Extracted material –
┏━━

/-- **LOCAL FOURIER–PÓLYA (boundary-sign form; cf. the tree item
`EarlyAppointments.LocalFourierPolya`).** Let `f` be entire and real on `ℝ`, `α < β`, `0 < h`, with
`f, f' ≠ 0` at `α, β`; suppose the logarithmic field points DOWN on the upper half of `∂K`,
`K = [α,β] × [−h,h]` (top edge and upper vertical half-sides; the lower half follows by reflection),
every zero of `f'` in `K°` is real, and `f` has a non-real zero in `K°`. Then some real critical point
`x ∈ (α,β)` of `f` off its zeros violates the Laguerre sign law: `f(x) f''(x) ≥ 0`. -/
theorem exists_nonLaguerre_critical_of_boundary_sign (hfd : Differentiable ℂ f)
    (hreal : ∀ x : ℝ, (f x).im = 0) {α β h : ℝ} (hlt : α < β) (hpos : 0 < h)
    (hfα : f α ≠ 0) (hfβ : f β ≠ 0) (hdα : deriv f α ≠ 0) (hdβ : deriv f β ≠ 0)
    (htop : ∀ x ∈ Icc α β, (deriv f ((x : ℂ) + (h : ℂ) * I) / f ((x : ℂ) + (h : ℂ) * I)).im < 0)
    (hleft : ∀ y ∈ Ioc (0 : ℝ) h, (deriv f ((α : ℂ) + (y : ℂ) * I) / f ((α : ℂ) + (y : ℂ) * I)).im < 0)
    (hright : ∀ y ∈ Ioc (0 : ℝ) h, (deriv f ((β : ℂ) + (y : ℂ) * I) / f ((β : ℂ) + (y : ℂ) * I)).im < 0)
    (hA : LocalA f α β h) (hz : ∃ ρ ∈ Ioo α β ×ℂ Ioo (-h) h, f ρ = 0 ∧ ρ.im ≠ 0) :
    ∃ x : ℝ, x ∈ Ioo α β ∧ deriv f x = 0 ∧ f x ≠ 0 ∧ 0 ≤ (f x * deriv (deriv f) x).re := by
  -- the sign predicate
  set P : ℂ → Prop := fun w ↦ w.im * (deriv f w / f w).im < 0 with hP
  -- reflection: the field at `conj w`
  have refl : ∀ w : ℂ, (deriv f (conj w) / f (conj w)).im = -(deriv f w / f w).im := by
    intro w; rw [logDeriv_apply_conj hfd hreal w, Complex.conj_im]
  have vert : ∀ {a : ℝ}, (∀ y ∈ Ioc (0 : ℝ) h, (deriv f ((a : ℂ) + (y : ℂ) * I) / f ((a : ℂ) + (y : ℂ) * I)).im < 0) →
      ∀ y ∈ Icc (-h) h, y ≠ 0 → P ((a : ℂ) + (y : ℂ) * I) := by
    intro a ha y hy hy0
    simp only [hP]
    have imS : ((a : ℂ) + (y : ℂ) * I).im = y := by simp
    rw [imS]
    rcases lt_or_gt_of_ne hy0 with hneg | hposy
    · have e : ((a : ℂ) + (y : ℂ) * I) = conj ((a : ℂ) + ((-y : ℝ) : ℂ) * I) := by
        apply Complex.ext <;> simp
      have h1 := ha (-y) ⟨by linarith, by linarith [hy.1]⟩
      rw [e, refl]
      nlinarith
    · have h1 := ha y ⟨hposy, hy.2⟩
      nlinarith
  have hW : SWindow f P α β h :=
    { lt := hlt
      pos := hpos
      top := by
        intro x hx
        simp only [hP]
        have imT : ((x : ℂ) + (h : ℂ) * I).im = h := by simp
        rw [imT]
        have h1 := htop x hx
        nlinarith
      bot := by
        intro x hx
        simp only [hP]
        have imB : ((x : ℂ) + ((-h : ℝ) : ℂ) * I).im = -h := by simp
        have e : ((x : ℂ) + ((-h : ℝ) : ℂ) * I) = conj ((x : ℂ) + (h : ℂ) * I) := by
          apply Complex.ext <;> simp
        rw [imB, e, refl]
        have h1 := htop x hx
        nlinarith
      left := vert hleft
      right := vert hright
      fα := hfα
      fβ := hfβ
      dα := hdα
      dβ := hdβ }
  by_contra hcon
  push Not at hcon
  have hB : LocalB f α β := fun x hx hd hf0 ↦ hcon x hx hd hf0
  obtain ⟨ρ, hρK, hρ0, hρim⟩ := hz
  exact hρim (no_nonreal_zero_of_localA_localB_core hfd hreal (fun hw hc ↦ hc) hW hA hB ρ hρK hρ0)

┗━━
┏━━

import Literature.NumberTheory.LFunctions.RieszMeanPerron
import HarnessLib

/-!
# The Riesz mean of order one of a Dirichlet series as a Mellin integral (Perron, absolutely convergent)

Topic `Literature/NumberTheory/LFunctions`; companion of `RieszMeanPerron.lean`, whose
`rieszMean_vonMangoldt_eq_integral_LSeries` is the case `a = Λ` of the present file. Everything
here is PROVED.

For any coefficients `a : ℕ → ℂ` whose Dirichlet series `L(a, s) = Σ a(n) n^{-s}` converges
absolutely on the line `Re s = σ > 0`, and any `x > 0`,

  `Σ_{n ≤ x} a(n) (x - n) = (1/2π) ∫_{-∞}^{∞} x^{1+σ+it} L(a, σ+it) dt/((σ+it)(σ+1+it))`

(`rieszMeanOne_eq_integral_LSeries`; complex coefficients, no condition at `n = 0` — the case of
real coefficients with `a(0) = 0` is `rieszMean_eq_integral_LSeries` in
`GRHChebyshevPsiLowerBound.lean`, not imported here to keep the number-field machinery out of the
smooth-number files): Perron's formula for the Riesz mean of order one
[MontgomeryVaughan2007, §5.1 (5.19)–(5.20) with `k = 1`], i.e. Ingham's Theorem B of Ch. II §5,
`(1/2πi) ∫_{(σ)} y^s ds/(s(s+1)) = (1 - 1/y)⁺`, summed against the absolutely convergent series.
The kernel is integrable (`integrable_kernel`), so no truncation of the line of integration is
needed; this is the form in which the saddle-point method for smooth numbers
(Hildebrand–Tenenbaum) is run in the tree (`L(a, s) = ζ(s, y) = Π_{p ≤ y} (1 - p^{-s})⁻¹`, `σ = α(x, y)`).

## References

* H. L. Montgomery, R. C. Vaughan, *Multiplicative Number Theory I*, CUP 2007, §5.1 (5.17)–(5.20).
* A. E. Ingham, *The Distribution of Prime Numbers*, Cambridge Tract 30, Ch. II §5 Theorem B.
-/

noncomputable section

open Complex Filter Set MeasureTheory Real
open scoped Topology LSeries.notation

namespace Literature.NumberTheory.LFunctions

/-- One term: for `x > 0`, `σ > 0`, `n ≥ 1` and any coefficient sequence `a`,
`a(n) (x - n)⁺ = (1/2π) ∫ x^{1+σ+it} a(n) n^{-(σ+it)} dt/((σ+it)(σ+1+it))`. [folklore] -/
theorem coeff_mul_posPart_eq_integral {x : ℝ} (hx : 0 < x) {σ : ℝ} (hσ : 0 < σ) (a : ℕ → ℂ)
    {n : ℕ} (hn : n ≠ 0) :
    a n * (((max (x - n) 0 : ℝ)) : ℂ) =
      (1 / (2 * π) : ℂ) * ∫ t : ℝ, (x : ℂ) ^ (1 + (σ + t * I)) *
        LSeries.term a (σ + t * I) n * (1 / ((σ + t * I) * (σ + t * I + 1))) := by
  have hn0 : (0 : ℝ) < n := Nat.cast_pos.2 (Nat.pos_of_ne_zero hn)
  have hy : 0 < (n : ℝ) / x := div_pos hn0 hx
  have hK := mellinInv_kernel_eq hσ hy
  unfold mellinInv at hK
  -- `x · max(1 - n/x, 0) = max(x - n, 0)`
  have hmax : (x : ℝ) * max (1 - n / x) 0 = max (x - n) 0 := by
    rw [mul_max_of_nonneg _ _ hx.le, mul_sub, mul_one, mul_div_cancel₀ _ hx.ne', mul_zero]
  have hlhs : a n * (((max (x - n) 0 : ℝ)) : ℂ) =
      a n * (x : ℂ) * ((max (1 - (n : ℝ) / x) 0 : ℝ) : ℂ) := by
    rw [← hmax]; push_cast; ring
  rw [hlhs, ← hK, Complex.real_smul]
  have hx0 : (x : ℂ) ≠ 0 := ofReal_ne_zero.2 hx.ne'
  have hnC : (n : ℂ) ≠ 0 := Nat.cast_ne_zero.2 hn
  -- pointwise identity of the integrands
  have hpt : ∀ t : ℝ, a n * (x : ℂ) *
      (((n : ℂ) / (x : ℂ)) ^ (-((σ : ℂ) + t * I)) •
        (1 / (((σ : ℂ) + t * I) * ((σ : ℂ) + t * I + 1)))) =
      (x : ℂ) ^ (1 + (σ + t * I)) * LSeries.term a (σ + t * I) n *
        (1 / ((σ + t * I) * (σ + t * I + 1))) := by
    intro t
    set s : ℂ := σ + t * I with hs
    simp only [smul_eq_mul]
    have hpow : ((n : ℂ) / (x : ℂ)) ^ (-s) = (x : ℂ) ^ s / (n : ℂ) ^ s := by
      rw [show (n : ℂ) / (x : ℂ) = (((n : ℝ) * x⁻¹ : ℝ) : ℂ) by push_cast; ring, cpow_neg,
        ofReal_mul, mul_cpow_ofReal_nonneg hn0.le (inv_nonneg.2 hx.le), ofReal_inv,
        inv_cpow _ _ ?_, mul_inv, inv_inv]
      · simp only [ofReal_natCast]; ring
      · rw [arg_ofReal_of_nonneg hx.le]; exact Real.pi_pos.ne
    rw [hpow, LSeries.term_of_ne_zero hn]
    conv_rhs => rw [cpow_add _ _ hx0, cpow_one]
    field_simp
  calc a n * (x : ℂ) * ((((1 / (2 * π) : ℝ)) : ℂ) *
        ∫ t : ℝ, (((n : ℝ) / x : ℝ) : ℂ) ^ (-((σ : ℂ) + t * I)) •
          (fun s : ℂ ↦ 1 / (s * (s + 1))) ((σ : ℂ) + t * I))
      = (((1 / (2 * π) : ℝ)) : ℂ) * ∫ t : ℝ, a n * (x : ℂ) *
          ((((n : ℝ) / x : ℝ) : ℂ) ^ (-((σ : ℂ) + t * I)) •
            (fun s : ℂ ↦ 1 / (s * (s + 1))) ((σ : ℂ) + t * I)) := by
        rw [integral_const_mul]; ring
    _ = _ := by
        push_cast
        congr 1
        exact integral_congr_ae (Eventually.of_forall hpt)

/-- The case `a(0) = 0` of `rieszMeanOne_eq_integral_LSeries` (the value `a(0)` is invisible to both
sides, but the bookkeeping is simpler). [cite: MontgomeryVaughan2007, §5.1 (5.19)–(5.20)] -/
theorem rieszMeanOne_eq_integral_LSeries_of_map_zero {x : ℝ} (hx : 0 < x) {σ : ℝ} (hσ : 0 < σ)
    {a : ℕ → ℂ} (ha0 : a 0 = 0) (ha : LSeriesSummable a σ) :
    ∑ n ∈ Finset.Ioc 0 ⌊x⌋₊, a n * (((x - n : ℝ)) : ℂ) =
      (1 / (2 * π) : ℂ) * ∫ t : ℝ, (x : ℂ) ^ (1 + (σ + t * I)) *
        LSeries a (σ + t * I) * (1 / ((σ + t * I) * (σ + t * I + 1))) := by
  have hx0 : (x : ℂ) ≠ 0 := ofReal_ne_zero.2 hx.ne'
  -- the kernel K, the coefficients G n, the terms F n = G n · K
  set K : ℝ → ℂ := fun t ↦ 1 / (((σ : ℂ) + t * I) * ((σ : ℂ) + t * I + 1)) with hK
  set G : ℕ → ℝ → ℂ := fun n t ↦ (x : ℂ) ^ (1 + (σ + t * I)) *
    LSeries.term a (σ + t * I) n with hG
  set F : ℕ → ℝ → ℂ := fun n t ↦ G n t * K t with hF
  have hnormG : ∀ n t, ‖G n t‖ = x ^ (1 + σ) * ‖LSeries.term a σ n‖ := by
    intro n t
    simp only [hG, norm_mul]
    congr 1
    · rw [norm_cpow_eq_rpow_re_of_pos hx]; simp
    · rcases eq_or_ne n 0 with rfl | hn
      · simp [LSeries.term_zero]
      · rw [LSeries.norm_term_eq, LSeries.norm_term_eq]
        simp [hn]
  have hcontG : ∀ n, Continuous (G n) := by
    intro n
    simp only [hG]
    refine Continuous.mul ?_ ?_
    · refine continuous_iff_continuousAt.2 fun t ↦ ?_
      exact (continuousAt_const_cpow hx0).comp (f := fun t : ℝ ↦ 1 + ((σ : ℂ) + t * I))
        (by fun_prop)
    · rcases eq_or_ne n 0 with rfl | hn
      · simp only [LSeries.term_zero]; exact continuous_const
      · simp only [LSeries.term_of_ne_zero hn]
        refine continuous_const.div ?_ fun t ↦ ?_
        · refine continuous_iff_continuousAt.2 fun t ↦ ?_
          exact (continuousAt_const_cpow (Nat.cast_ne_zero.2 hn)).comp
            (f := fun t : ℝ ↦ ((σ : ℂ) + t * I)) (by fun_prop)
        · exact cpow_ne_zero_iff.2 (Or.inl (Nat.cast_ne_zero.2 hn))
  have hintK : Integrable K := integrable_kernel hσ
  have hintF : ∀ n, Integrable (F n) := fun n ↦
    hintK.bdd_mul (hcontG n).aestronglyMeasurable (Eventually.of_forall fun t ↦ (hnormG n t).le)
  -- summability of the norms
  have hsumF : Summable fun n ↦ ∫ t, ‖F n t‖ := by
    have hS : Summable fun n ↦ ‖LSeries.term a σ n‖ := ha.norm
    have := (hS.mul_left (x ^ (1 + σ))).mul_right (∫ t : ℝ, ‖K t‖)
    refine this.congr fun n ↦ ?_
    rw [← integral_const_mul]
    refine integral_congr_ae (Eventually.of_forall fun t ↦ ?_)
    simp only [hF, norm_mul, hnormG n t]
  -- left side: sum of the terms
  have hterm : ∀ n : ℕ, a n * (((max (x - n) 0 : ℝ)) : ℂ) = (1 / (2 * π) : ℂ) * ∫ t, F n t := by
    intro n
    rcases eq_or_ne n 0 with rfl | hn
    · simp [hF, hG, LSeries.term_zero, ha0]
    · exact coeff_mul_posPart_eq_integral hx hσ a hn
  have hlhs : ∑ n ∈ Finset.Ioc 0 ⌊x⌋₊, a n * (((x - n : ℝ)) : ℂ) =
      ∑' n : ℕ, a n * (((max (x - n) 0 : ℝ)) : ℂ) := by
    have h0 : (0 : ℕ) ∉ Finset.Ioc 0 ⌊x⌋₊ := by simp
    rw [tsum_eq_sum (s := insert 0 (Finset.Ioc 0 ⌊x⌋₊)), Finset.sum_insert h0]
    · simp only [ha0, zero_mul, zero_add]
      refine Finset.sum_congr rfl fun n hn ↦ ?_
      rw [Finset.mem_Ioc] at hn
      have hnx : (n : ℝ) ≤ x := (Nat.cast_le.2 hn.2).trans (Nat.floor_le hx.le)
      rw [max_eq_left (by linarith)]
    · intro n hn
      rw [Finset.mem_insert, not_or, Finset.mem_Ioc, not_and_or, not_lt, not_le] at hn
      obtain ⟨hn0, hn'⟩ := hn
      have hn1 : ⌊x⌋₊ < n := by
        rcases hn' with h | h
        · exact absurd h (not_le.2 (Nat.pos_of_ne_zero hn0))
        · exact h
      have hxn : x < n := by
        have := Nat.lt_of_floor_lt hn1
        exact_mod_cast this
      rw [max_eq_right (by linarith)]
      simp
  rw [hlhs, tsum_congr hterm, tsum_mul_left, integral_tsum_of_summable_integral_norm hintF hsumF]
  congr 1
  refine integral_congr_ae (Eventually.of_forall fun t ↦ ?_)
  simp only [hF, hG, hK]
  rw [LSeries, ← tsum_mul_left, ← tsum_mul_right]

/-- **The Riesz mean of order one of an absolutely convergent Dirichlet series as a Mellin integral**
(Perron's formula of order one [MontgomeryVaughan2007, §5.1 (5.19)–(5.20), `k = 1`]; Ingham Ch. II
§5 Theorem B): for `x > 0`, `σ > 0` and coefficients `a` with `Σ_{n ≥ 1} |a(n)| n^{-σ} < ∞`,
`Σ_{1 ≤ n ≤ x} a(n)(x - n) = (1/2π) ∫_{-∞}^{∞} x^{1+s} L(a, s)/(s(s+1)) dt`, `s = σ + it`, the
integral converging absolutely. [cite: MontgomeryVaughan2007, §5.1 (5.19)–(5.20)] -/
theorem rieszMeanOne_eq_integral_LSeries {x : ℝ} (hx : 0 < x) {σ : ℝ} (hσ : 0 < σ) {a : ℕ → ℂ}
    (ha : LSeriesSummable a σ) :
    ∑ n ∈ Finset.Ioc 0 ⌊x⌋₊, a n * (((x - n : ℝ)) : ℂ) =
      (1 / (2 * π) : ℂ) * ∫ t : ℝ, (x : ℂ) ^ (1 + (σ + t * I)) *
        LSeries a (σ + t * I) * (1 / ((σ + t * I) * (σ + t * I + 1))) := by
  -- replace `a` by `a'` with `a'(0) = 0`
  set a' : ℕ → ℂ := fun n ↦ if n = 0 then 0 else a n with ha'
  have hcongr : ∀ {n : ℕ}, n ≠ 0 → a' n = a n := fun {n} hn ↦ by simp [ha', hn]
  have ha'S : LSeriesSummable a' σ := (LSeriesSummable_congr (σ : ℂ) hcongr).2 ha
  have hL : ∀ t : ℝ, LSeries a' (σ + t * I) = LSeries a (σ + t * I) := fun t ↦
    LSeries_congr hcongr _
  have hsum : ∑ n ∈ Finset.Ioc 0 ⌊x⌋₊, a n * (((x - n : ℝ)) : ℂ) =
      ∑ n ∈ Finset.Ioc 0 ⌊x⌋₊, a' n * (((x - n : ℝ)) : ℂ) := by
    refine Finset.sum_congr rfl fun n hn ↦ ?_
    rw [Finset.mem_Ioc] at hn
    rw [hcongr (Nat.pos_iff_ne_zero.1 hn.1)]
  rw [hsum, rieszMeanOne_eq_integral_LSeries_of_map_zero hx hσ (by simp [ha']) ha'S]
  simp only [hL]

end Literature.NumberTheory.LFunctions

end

┗━━

Work to be completed – From the records above, copy each line in which the string "LFunctions" occurs.

Written response –
import Literature.NumberTheory.LFunctions.RieszMeanPerron
Topic `Literature/NumberTheory/LFunctions`; companion of `RieszMeanPerron.lean`, whose
namespace Literature.NumberTheory.LFunctions
end Literature.NumberTheory.LFunctions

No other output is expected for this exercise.